Last year, I posted an article on my experience ingesting a CSV file into Druid. Today, I recreated that work and am posting a step-by-step guide. You may be wondering what you can do with Druid data, so I wrote up a quick follow-up.

For this step, I’m going to use the open-source visualization tool Swiv, which used to be Pivot. Swiv is a web-based exploratory visualization UI built on top of a library called Plywood.

git/github/yahoo
▶ git clone git@github.com:yahoo/swiv.git
Cloning into 'swiv'...
remote: Counting objects: 19407, done.
remote: Total 19407 (delta 0), reused 0 (delta 0), pack-reused 19407
Receiving objects: 100% (19407/19407), 46.22 MiB | 3.98 MiB/s, done.
Resolving deltas: 100% (13155/13155), done.

git/github/yahoo
▶ cd swiv

github/yahoo/swiv
▶ sudo npm i -g yahoo-swiv
npm WARN deprecated fs-promise@0.5.0: Use mz or fs-extra^3.0 with Promise Support
npm WARN deprecated node-uuid@1.4.7: Use uuid module instead
/usr/local/bin/swiv -> /usr/local/lib/node_modules/yahoo-swiv/bin/swiv
\+ yahoo-swiv@0.9.42
added 207 packages in 9.693s
sudo npm i -g yahoo-swiv  13.37s user 5.24s system 180% cpu 10.320 total

github/yahoo/swiv
▶ swiv --druid localhost:8082
Starting Swiv v0.9.42
Adding cluster manager for 'druid' with 0 dataCubes
Swiv is listening on address :: port 9090

And voilà, http://localhost:9090 leads to Swiv, a data visualization tool!
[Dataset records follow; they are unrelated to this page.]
import Summits.ValiantsHypothesis.ValiantsHypothesis.Theorems.BarrierLeverPartitionMinorsHitByVPMooreBallBall

/-!
# Route BarrierLever — item `PartitionMinorsHitByVP` (stmt-ValiantsHypothesis-19717):
# DOWN-CLOSED set families as index types — deletion, link and the split at `0` (definitions)

Helper file (`--supports stmt-ValiantsHypothesis-19717`; cell valiant-natproofs, rung V4, 𝒟-side door (c); prover
seat val-np-p6 gen 6). DEFINITIONS ONLY (plus bookkeeping lemmas); the mathematics — the peel of the Moore determinant
of a «same complex on both sides» layout and the unconditional class «rows and columns run through the SAME set
family» (all generalized principal minors of the partition matrix) — is in the companion `…HitByVPSamePattern`
(definition-free), which imports this file. Generalises `…HitByVPMooreBallBallDefs` (balls ↦ arbitrary down-closed
families = simplicial complexes).

* `Fam F` — the members of a set family `F : Finset (Finset (Fin n))` as a finite index type.
* `famDel F = {S' : S'.map succ ∈ F}`, `famLink F = {S' : insert 0 (S'.map succ) ∈ F}` (families over `Fin n` for
  `F` over `Fin (n+1)`): deletion and link of the vertex `0`; for down-closed `F`, `famLink F ⊆ famDel F`
  (`famLink_subset_famDel`), both are down-closed (`isDownClosed_famDel`, `isDownClosed_famLink`).
* `famSplit F : Fam F ≃ Fam (famDel F) ⊕ Fam (famLink F)` — the split at `0` (via `dropZero` of `…MooreBallBallDefs`).
* `famLinkIncl` — the inclusion `Fam (famLink F) → Fam (famDel F)` for down-closed `F`.
* `spMatrix p n d F = [ballEta S ^ ballWt d T]_{S, T ∈ Fam F}` — the Moore matrix of the layout «rows = F (node side),
  columns = F (digit side)», node `a` ↔ digit `a`.

WHAT THIS IS NOT: no theorem about item 19717 here; nothing on crux 14610 or VP vs VNP.
-/

set_option linter.dupNamespace false

namespace Summit.ValiantsHypothesis.ValiantsHypothesis.Theorems.BarrierLever.FrobeniusDoor

open Finset MvPolynomial Matrix

noncomputable section

/-! ## 1. Families as index types; down-closedness -/

/-- The members of a set family as a finite type. -/
abbrev Fam {n : ℕ} (F : Finset (Finset (Fin n))) : Type := {S : Finset (Fin n) // S ∈ F}

/-- Down-closed set family (abstract simplicial complex, possibly without `∅` if empty): subsets of members are members. -/
def IsDownClosedFam {n : ℕ} (F : Finset (Finset (Fin n))) : Prop := ∀ S ∈ F, ∀ T, T ⊆ S → T ∈ F

variable (p : ℕ)

/-- The Moore matrix of the «same family on both sides» layout: `[η_S ^ (Σ_{c ∈ T} p^{d c})]_{S, T ∈ F}` — rows read
`S` as a set of NODES (`ballEta`), columns read `T` as a set of DIGITS (`ballWt`), node `a` ↔ digit `a`. -/
def spMatrix (n : ℕ) (d : Fin n → ℕ) (F : Finset (Finset (Fin n))) :
    Matrix (Fam F) (Fam F) (MvPolynomial (Fin (n + 1)) (ZMod p)) :=
  Matrix.of fun S T => ballEta p n S.1 ^ ballWt p n d T.1

/-! ## 2. Deletion, link and the split at vertex `0` -/

/-- Deletion of vertex `0`, shifted down: `{S' ⊆ Fin n : S'.map succ ∈ F}`. -/
def famDel {n : ℕ} (F : Finset (Finset (Fin (n + 1)))) : Finset (Finset (Fin n)) :=
  Finset.univ.filter fun S' => S'.map (Fin.succEmb n) ∈ F

/-- Link of vertex `0`, shifted down: `{S' ⊆ Fin n : insert 0 (S'.map succ) ∈ F}`. -/
def famLink {n : ℕ} (F : Finset (Finset (Fin (n + 1)))) : Finset (Finset (Fin n)) :=
  Finset.univ.filter fun S' => insert 0 (S'.map (Fin.succEmb n)) ∈ F

/-- Membership in the deletion. -/
theorem mem_famDel {n : ℕ} (F : Finset (Finset (Fin (n + 1)))) (S' : Finset (Fin n)) :
    S' ∈ famDel F ↔ S'.map (Fin.succEmb n) ∈ F := by simp [famDel]

/-- Membership in the link. -/
theorem mem_famLink {n : ℕ} (F : Finset (Finset (Fin (n + 1)))) (S' : Finset (Fin n)) :
    S' ∈ famLink F ↔ insert 0 (S'.map (Fin.succEmb n)) ∈ F := by simp [famLink]

/-- For a down-closed family the link is contained in the deletion. -/
theorem famLink_subset_famDel {n : ℕ} {F : Finset (Finset (Fin (n + 1)))} (hF : IsDownClosedFam F) :
    famLink F ⊆ famDel F := by
  intro S' hS'
  rw [mem_famLink] at hS'
  rw [mem_famDel]
  exact hF _ hS' _ (Finset.subset_insert _ _)

/-- The deletion of a down-closed family is down-closed. -/
theorem isDownClosed_famDel {n : ℕ} {F : Finset (Finset (Fin (n + 1)))} (hF : IsDownClosedFam F) :
    IsDownClosedFam (famDel F) := by
  intro S hS T hT
  rw [mem_famDel] at hS ⊢
  exact hF _ hS _ (Finset.map_subset_map.mpr hT)

/-- The link of a down-closed family is down-closed. -/
theorem isDownClosed_famLink {n : ℕ} {F : Finset (Finset (Fin (n + 1)))} (hF : IsDownClosedFam F) :
    IsDownClosedFam (famLink F) := by
  intro S hS T hT
  rw [mem_famLink] at hS ⊢
  exact hF _ hS _ (Finset.insert_subset_insert _ (Finset.map_subset_map.mpr hT))

/-- **The split at vertex `0`**: members avoiding `0` ↔ the deletion, members containing `0` ↔ the link. -/
def famSplit {n : ℕ} (F : Finset (Finset (Fin (n + 1)))) : Fam F ≃ Fam (famDel F) ⊕ Fam (famLink F) where
  toFun S := if h0 : (0 : Fin (n + 1)) ∈ S.1 then
      Sum.inr ⟨dropZero S.1, by
        rw [mem_famLink, map_succEmb_dropZero_of_mem, Finset.insert_erase h0]; exact S.2⟩
    else Sum.inl ⟨dropZero S.1, by rw [mem_famDel, map_succEmb_dropZero_of_not_mem _ h0]; exact S.2⟩
  invFun := Sum.elim (fun S' => ⟨S'.1.map (Fin.succEmb n), (mem_famDel F S'.1).mp S'.2⟩)
    (fun S' => ⟨insert 0 (S'.1.map (Fin.succEmb n)), (mem_famLink F S'.1).mp S'.2⟩)
  left_inv S := by
    by_cases h0 : (0 : Fin (n + 1)) ∈ S.1
    · simp only [h0, ↓reduceDIte, Sum.elim_inr]
      apply Subtype.ext
      simp only
      rw [map_succEmb_dropZero_of_mem, Finset.insert_erase h0]
    · simp only [h0, ↓reduceDIte, Sum.elim_inl]
      apply Subtype.ext
      simp only
      rw [map_succEmb_dropZero_of_not_mem _ h0]
  right_inv := by
    rintro (S' | S')
    · have h0 : (0 : Fin (n + 1)) ∉ S'.1.map (Fin.succEmb n) := by simp [Fin.succ_ne_zero]
      simp only [Sum.elim_inl, h0, ↓reduceDIte, dropZero_map_succEmb]
    · have h0 : (0 : Fin (n + 1)) ∈ insert 0 (S'.1.map (Fin.succEmb n)) := Finset.mem_insert_self _ _
      simp only [Sum.elim_inr, h0, ↓reduceDIte, dropZero_insert_zero_map_succEmb]

/-- The inverse split on the deletion summand is the shift. -/
theorem famSplit_symm_inl {n : ℕ} (F : Finset (Finset (Fin (n + 1)))) (S' : Fam (famDel F)) :
    ((famSplit F).symm (Sum.inl S')).1 = S'.1.map (Fin.succEmb n) := rfl

/-- The inverse split on the link summand is `insert 0 ∘ shift`. -/
theorem famSplit_symm_inr {n : ℕ} (F : Finset (Finset (Fin (n + 1)))) (S' : Fam (famLink F)) :
    ((famSplit F).symm (Sum.inr S')).1 = insert 0 (S'.1.map (Fin.succEmb n)) := rfl

/-- The inclusion of the link into the deletion (down-closed families). -/
def famLinkIncl {n : ℕ} {F : Finset (Finset (Fin (n + 1)))} (hF : IsDownClosedFam F) (S : Fam (famLink F)) :
    Fam (famDel F) := ⟨S.1, famLink_subset_famDel hF S.2⟩

end

end Summit.ValiantsHypothesis.ValiantsHypothesis.Theorems.BarrierLever.FrobeniusDoor
import Summits.ValiantsHypothesis.ValiantsHypothesis.Theorems.LacunarySymmetroidMatrixDescartesCensusChamber560
import Summits.ValiantsHypothesis.ValiantsHypothesis.Theorems.LacunarySymmetroidMatrixDescartesCensusChamberSymmetry

/-!
# `MatrixDescartes` census — chamber 1272: complete door-A row as the MIRROR of chamber 560

HONEST FRAMING.  Object-search cell `pub-symmetroid`, door-A target `DoorA26 := PosRootLawAt 2 6 19`
(stmt-ValiantsHypothesis-19979; OPEN, typed, never asserted), crux `Theses.LacunarySymmetroid.MatrixDescartes`
(stmt-ValiantsHypothesis-18050).  Chamber 1272 of theory g6's table (smallest member `(0,7,13,16,24,36)`; words `DIDIDD` / `IDIDII`)
is the MIRROR of chamber 560 (`d ↦ d₅ − d_{5−i}`, pair-sum order reversed and letters relabelled `i ↦ 5 − i`): the landed complete row
`Census.doorA26_on_chamber560` transfers by `Census.chamberRow_mirror` (`x ↦ 1/x`, tree file …CensusChamberSymmetry) — no second certificate.
Nothing here bears on `V = 19`, on other chambers, on `DoorA26` as a whole (OPEN), on the crux, or on `VP ≠ VNP`.

[folklore] Bookkeeping (generated by the seat's `gen_mirror.py`); elementary.
-/

-- `Summit.ValiantsHypothesis.ValiantsHypothesis.…` repeats a component by the D-0017 layout
-- (single-conjunct summit), which the `dupNamespace` linter flags; the name is mandated.
set_option linter.dupNamespace false

namespace Summit.ValiantsHypothesis.ValiantsHypothesis.Theorems.LacunarySymmetroidMatrixDescartes.Census

/-- **DOOR-A ROW ON THE WHOLE CHAMBER 1272** (mirror of chamber 560): every exponent vector whose pair sums are ordered as in chamber 1272
(smallest member `(0,7,13,16,24,36)`) satisfies `ζ(2,6; d) ≤ 19`. [folklore] -/
theorem doorA26_on_chamber1272 (d : Fin 6 → ℕ)
    (hd : StrictMono ((fun p : Fin 6 × Fin 6 => d p.1 + d p.2) ∘
      ![(0, 0), (0, 1), (0, 2), (1, 1), (0, 3), (1, 2), (1, 3), (0, 4), (2, 2), (2, 3), (1, 4),
        (3, 3), (0, 5), (2, 4), (3, 4), (1, 5), (4, 4), (2, 5), (3, 5), (4, 5), (5, 5)])) :
    PosRootLawOn 2 6 19 d := by
  have hσ : (fun t : Fin 21 => (((![(0, 0), (0, 1), (0, 2), (0, 3), (1, 1), (0, 4), (1, 2), (1, 3), (0, 5), (2, 2), (1, 4),
        (2, 3), (3, 3), (1, 5), (2, 4), (3, 4), (2, 5), (4, 4), (3, 5), (4, 5), (5, 5)] : Fin 21 → Fin 6 × Fin 6) (Fin.rev t)).2.rev,
      ((![(0, 0), (0, 1), (0, 2), (0, 3), (1, 1), (0, 4), (1, 2), (1, 3), (0, 5), (2, 2), (1, 4),
        (2, 3), (3, 3), (1, 5), (2, 4), (3, 4), (2, 5), (4, 4), (3, 5), (4, 5), (5, 5)] : Fin 21 → Fin 6 × Fin 6) (Fin.rev t)).1.rev)) =
      (![(0, 0), (0, 1), (0, 2), (1, 1), (0, 3), (1, 2), (1, 3), (0, 4), (2, 2), (2, 3), (1, 4),
        (3, 3), (0, 5), (2, 4), (3, 4), (1, 5), (4, 4), (2, 5), (3, 5), (4, 5), (5, 5)] : Fin 21 → Fin 6 × Fin 6) := by
    funext t; fin_cases t <;> rfl
  refine chamberRow_mirror _ (fun d' hd' => doorA26_on_chamber560 d' hd') d ?_
  rw [hσ]; exact hd

/-- Non-vacuity: the smallest member of chamber 1272. [folklore] -/
example : PosRootLawOn 2 6 19 (![0, 7, 13, 16, 24, 36] : Fin 6 → ℕ) :=
  doorA26_on_chamber1272 _ (Fin.strictMono_iff_lt_succ.2 (by decide))

end Summit.ValiantsHypothesis.ValiantsHypothesis.Theorems.LacunarySymmetroidMatrixDescartes.Census
/-
COR-CM (cell pub-hodgecm2, stage 2 of the Hodge ladder) — PLANNER-A «mukey» lane: THE END WITH THE hM SIDE RE-KEYED TO μᶜ, PRINT ROWS ONLY.
Authored by seat prover-pub-hodgecm2-mukey-p7-g0-0 (v1 7b2bf5304531d445); module docstring conventions added by PLANNER-A mukey-plan (v3; v2 + footnote locator l. 5217 per mukey-ref-2 l.14096); nothing landed is edited or restated; new declaration names.
The END of record ✔ p374084 `D2Bridge/ClosedPrintedMuConj.lean` displays, on the hM side, the record rows `hLiu` ([Liu21] Thm 4.18 at the §4.2 rest with
the face's Weil carriers at `μ(Φ,ι₁)` — the pairing the print CONTRADICTS under WORLD C) and `hD1`; prove-7's HomNeZero END replaces them by own-htheta's
CONSEQUENCE row `hHom` («`Hom_F(Alb X_K, A_μ)_ℚ ≠ 0`»).  THIS FILE DERIVES `hHom` IN KERNEL from the Δ2 print rows themselves, re-keyed from the index
line `i` to its Gram scalar `a : RealScalar F` (the rows depend on `i` only through `repAt a₀ i.1`; mukey-ref-1∕-2 pre-rulings HOME∕INBOX l.13815∕l.13821):
[Thm 4.18] AS PRINTED at the relabelled rest `(muConj 𝕌(a)).rest 𝔱⟦ν⟧` instantiated at `ν := μ(Φ,ι₁)` (tail objects = `hHom`'s `ObjOne …` VERBATIM —
no Prop 4.6 (2), no duality), [Def 4.11] and [App. D Lem D.1 (1)] (unguarded) at the rest of record at `νᶜ`; the Δ2 side is ✔ `thm418C_indexOfRecord_of_muConj`
(§A of p374084) fed with the scalar rows at `a := repAt a₀ i.1`.  DISPLAY (7): `h` [Deligne1979] · `h21` [Shimura1998 Thm 21.4] · `hLiuC` [Liu21 Thm 4.18]
· `h411` [Def 4.11] · `h413` [Prop 4.13] · `hμsep` [Lem D.1 (3)] · `hD1''` [Lem D.1 (1)] — print rows only; no `hLiu`, no `hD1`, no `hHom`, no R3 data.
THEOREMS ONLY (kernel lane): no `def`, no instance, no `variable`, no notation, no `sorry`.  FRAMING: HC_CM is NOT proved unconditionally — the seven
displayed citations are hypotheses; whether this is an END of record is the coordinator's ∕ referees' call.
-/
import Summits.HodgeConjecture.CorCM.D2Bridge.ClosedPrintedMuConj
import Summits.HodgeConjecture.CorCM.B01.Transposition.Item6SupplyPinnedAssemblyAlongHoldsRestOneBuiltEpiHomNeZero
import Literature.NumberTheory.Automorphic.Liu2021.Thm418InvariantsAsPrinted
import HarnessLib

/-!
# END «μ-KEY»: `HC_CM` from the printed citations, the hM side DERIVED from the Δ2 print rows (scalar-keyed)

[Liu2021] Y. Liu, *Fourier–Jacobi cycles and arithmetic relative trace formula*, Camb. J. Math. **9** (2021) = arXiv:2102.11518 (`FJcycle.tex`).

* §H0 `homNeZero_of_scalar_rows_at` — HodgeCM currency, any scalar `a`, any `ν`: «`Hom ≠ 0` below some `K₀`» for the object of the `ν`-tail, from
  `hLiuC` at `ν`, `h411` ∕ `hD1''` at `νᶜ` (✔ `exists_homK_ne_zero_of_def411`, ✔ `nonempty_admIndex`, ✔ `nontrivial_omegaAt_restOfCharDeltaPrime_of_lemD1AsPrinted`,
  ✔ `nontrivial_omegaAt_muConj_rest`, ✔ `restOfCharRep_eq_rest`).
* §H `hHom_of_scalar_rows` — own-htheta's `hHom` (W2's binder VERBATIM) at every face, from the three scalar-keyed rows (`a := 1`, `ν := μ(Φ,ι₁)`).
* §B `hc_cm_of_printed_citations_muKey` — W2 ✔ `hc_cm_of_homNeZero_along_conj_holds_restOne_epi_meeting_rec` at `hHom :=` §H and
  `hM := hM_of_port_local (h418 := §A of p374084 at the scalar rows specialised to a := repAt a₀ i.1)`.  DISPLAYED (7): `h ∕ h21 ∕ hLiuC ∕ h411 ∕ h413 ∕ hμsep ∕ hD1''`.

## Conventions of record for the scalar-keyed rows (referees mukey-ref-1 ∕ mukey-ref-2, cell INBOX l.13915 ∕ l.13920; PLANNER-A A0 bytes e3f59b547a5cddc4)

* (k1) `ε`-classes ↦ representatives: [Liu2021, Def. 4.11] quantifies over classes of hermitian lines `ε` (FJcycle.tex l. 2088 and the
  footnote at l. 5217); the rows read the class of Gram scalar `a` through the representative section
  `Rep.update (Rep.ofLineOf F⁺ F) (locF F⁺ F u) u rfl`, `u := realUnit ⟨K F⟩ a.1 a.2.1 a.2.2` (`Def411WeilCarriersAtLine`).
* (k2) `δ`-normalisation: a local line `e = a·δ` is read as `(V ⊗ ⟨a⟩, δ)` (`Def411WeilCarriers.lean` :38–:44, `Def411IrreducibleOfLemD1AsPrinted` :206).
* (k3) `hLiuC` is [Liu2021, Thm. 4.18 (1)] AS A READING (reading r8 under the ruling of record, wording of ✔ `ClosedPrintedMuConj` :270–:272):
  at the RELABELLED rests of `𝕌(a)` — tail objects at `ν`, blocks `ω(νᶜ, ·, ·)` — i.e. Thm. 4.18 for `(X(𝕍^{(c)}), ν)` under WORLD C.
* (k4) `a : RealScalar F` is an ARBITRARY real non-zero Gram scalar, never «the line of record»; the hM face's `a := ⟨1, map_one _, one_ne_zero⟩`
  (§H) and the Δ2 side's `a := repAt a₀ i.1` (§B) are CHOICES of instance.
* Orientation of `ι₁` (mukey-ref-1, INBOX l.14054; mukey-p3 l.14035): the rows `hLiuC ∕ h411 ∕ hD1''` carry no `(InfinitePlace.mk ι₁).embedding = ι₁`
  and §H consumes them at EVERY face `(F, Φ ∋ ι₁, V)`, canonical or not; the record is EMBEDDING-indexed (`exists_recordSystem` quantifies
  `∀ τ : L →+* ℂ`; `recordOf h V h4 : RecordSystem F V.Hm ι₁ …` is taken at `τ := ι₁`), none of the row constituents reads `.embedding`, and `Φ`
  enters them only through `sec42DataOf … Φ` — so each row is the same printed sentence at `ι₁` and at `conj ∘ ι₁`.

HELD — WORLD = C FINAL.  HC_CM is NOT proved unconditionally; nothing displayed is inhabited here; whether this file is an END of record is the
coordinator's ∕ referees' ∕ auditors' call, not this file's.
-/

set_option autoImplicit false
import Summits.BirchSwinnertonDyer.BirchSwinnertonDyer.Theorems.ByReductionTypeAtTwoTorsionEulerCharMultNonsplitDoor
import Summits.BirchSwinnertonDyer.BirchSwinnertonDyer.Theorems.PublishedInputsGreenbergLemma34AtZero
import Summits.BirchSwinnertonDyer.BirchSwinnertonDyer.Theorems.PublishedInputsGreenbergLocalSurjectivityAtP
import Summits.BirchSwinnertonDyer.BirchSwinnertonDyer.Theorems.PublishedInputsGreenbergCharValueRankZeroNoTorsion
import HarnessLib

set_option linter.dupNamespace false -- `…BirchSwinnertonDyer.BirchSwinnertonDyer…` is the cell's nested layout (D-0017)
set_option autoImplicit false

/-!
# Greenberg LNM 1716 Theorem 4.1 over `ℚ` at a GOOD ORDINARY prime WITH RATIONAL `p`-TORSION — the UPPER-HALF direction
# `f_E(0)·#E(ℚ)(p)² ∈ p^{ord_p ∏_ℓ c_ℓ} · #Ẽ(𝔽_p)(p)² · #Sel_{p^∞}(E/ℚ) · (ℤ_p ∖ {0})`, UNCONDITIONALLY (every prime `p`, `2` included)

Cell `bsd-2adic` (run/shared/lean/pub/bsd-2adic/), seat `bsd-2adic-tower-1` GEN 32; `--supports stmt-BirchSwinnertonDyer-19271`
(helper for the GOOD-ORDINARY rows at `2` WITH a rational `2`-torsion point — the 83-class α-go habitat and the Prop-5.14-silent
reducible classes — whose upper-half doors display `hEC : X5.O1.TwoAdicEulerCharRankZero W 0`). THEOREMS ONLY (no definition,
no named fact, no `sorry`); closes no item; nothing booked; no display re-keyed (D-0152); BSD is not proved by any of this.

R. Greenberg, *Iwasawa theory for elliptic curves*, LNM 1716 (1999), Thm. 4.1 (p. 102): for `E/F` good ordinary at every
`v ∣ p` with `Sel_E(F)_p` finite, `f_E(0) ∼ (∏_{v bad} c_v^{(p)}) (∏_{v∣p} |Ẽ_v(f_v)_p|²) |Sel_E(F)_p| / |E(F)_p|²`. The tree has
this as a KERNEL theorem over `ℚ` when `E(ℚ)[p] = 0` (k4-p1 `InputsGreenbergLemma34.constantCoeff_charGenerator_eq_printed`, every
`p`; this lineage GEN 25 `GreenbergEulerChar.twoAdicEulerCharRankZero_of_noTwoTorsion` at `p = 2`) and otherwise as the named fact
`greenberg_charValue_rankZero` (`p ≠ 2`) / the display `X5.O1.TwoAdicEulerCharRankZero W 0` (`p = 2`). With `E(F)_p ≠ 0` the
printed proof is Lemmas 4.2/4.3 × Lemma 4.7 `|ker g|·|E(F)_p| = |ker r|·|(Sel_∞)_Γ|`; GEN 31 of this lineage proved the «`≥`» half
of Lemma 4.7 for EVERY number field and prime (`TorsionEulerChar.prod_natCard_mul_natCard_endCoinvariants_le`) and Cassels'
cokernel count (`TorsionEulerChar.finite_and_natCard_cokernel_le`), and ran the assembly at a NON-SPLIT multiplicative prime
(`constantCoeff_mul_sq_eq_nonsplit_rat`). THIS FILE runs the same assembly at a GOOD ORDINARY prime, where every local input
is already a tree theorem: Greenberg's local surjectivity `𝒫_E(ℚ_v)[p^∞] ↠ 𝒫_E(ℚ_{∞,η})[p^∞]^{Γ_v}` (k4-p1
`InputsGreenbergLocalAtP.exists_primary_resOfLe_eq_of_forall_conjH1_eq_all`, p. 108), «DIV» for `H¹(ℚ_∞, E[p^∞])` with ANY
torsion (k4-p1 `InputsGreenbergShaTwoAnyTorsion.forall_exists_conjH1_sub_eq_real`), Lemma 3.4 at the layer `0`
(`InputsGreenbergLemma34.natCard_localTowerKerPrimary_zero_eq_pow_sq_rat`: `#𝒦_{v,0}[p^∞] = (p^{ord_p #Ẽ(𝔽_p)})²`) and Lemma 3.3
exact away from `p` (b2b `Rank1Residual.Additive.natCard_localTowerKerPrimary_zero_eq_pow_of_isCyclotomic`):

* `constantCoeff_mul_sq_eq_ordinary_rat_of_defect` — `f(0)·#E(ℚ)(p)² = e·#Sel·∏_{v∈S} #𝒦_{v,0}[p^∞]`, `e ∈ ℤ_p ∖ {0}`,
  modulo a receptacle `C` at an auxiliary place `v₀ ∉ S` with `#C ≤ #E(ℚ)(p)` (HYPOTHESIS `hC`);
* `constantCoeff_mul_sq_eq_ordinary_rat` — the same with `hC` DISCHARGED by Cassels' count (GEN 31 part 5);
* **`constantCoeff_mul_sq_eq_printed_upper`** — in Greenberg's printed currency, EVERY good ordinary `p`, ANY rational
  `p`-torsion: `f(0)·#E(ℚ)(p)² = e · p^{ord_p ∏_ℓ c_ℓ} · (p^{ord_p #Ẽ(𝔽_p)})² · #Sel_{p^∞}(E/ℚ)`, `e ≠ 0`;
* **`charValue_rankZero_upper`** — the same in the EXACT currency of the named fact `greenberg_charValue_rankZero` / of the
  display `X5.O1.TwoAdicEulerCharRankZero W 0` (in `ℚ_p`, with `#Ẽ(𝔽_p)(p)`), the unit `u` replaced by `e ∈ ℤ_p ∖ {0}`:
  i.e. **`ord_p f_E(0) + 2·ord_p #E(ℚ)(p) ≥ ord_p ∏_ℓ c_ℓ + 2·ord_p #Ẽ(𝔽_p)(p) + ord_p #Sel_{p^∞}(E/ℚ)`** — the direction
  that every UPPER-HALF consumer (`X5.O1.chainUpperAtTwo_of_divisibilityRat` (a) ⟶ `MissingUpperBoundAt W 2`) and every
  rank-`0` `2`-CONVERSE consumer (`f(0) ≠ 0 ⟹ L₀(0) ≠ 0`) uses.

NOT CLAIMED: `e ∈ ℤ_pˣ` (the «`≤`» direction = Greenberg's Lemma 4.6 on `Γ`-invariants: `𝒫^Σ(ℚ_∞)^Γ ⊆ Im(H¹(ℚ_Σ/ℚ_∞, E[p^∞]))`,
twists `A_s` + Prop. 4.13 — not in the tree), hence no `_holds` for `greenberg_charValue_rankZero` and no two-sided `hEC` at a
curve with rational `2`-torsion; the LOWER-half Eisenstein doors keep their two-sided binder. HONEST FRAMING: kernel-checked
assembly over tree theorems; one half of a printed display; closes no item; no summit statement is proved; the
Birch–Swinnerton-Dyer conjecture is NOT proved by any of this.

References: [GreenbergLNM1716] Thm. 4.1 (p. 102), §3 Lemmas 3.3–3.4 (pp. 86–89), §4 pp. 104–108, Prop. 4.13 (pp. 121–122).
-/

noncomputable section

open scoped Classical NumberField

open NumberField IsDedekindDomain Field

namespace Summit.BirchSwinnertonDyer.BirchSwinnertonDyer.Theorems.TorsionEulerChar

open Literature.NumberTheory.EllipticCurves Literature.NumberTheory.GaloisRepresentations
  WeierstrassCurve ZpExtension Literature.NumberTheory.EllipticCurves.IwasawaAlgebra
  Literature.NumberTheory.EllipticCurves.IwasawaDual
  Literature.NumberTheory.EllipticCurves.GreenbergVatsal2000 Literature.NumberTheory.EllipticCurves.GreenbergSelmer
  Literature.NumberTheory.EllipticCurves.Rank1Residual Summit.BirchSwinnertonDyer.Rank1Residual.X2

/-! ## §0 Arithmetic helpers (copies of the private helpers of parts 4/6) -/

/-- A finite additive group all of whose elements are killed by powers of `p` has `p`-power order (`IsPGroup.iff_card`).
[folklore] -/
private theorem exists_natCard_eq_pow (p : ℕ) [Fact p.Prime] {A : Type*} [AddCommGroup A] [Finite A]
    (h : ∀ a : A, ∃ k : ℕ, p ^ k • a = 0) : ∃ n : ℕ, Nat.card A = p ^ n := by
  have hG : IsPGroup p (Multiplicative A) := fun g ↦ by
    obtain ⟨k, hk⟩ := h (Multiplicative.toAdd g)
    exact ⟨k, by rw [← ofAdd_toAdd g, ← ofAdd_nsmul, hk, ofAdd_zero]⟩
  obtain ⟨n, hn⟩ := (IsPGroup.iff_card (p := p) (G := Multiplicative A)).mp hG
  exact ⟨n, hn⟩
For some reason, the datasource names were not showing in the UI, but I have only two, so it was easy to find my seattle-weather data. A few drag and drops later, I got the following:

Swiv screenshot

Let’s face it, though, the distribution of counts of various precipitation values is not very interesting. Let’s add some new metrics. The options for aggregations are shown in the Druid documentation at http://druid.io/docs/latest/querying/aggregations.html.

Replace the contents of metricsSpec in seattle-weather.json with the following:

  "metricsSpec": [
    {
      "name": "count",
      "type": "count"
    },
    {
      "name": "actual_minimum",
      "type": "longMin",
      "fieldName" :  "actual_min_temp"
    },
    {
      "name": "actual_maximum",
      "type": "longMax",
      "fieldName" :  "actual_max_temp"
    }
  ]

Then, disable the data source, and re-ingest the data in Druid. I had to restart Swiv to get it to pick up the two new metrics.

When I did, I was able to group by maximum and minimum temperature. Here’s an example:

Maximum temperature in Swiv

Here, you can see the variation of high temperatures (the ‘maximum’) in Seattle during January 2015. By default, the graph is split by hour. If you click on the ‘Time (Hour)’ control, you can change the granularity to ‘1 day’.

With this example in hand, you should be well on your way toward happy visualization in Swiv using Druid as a data source!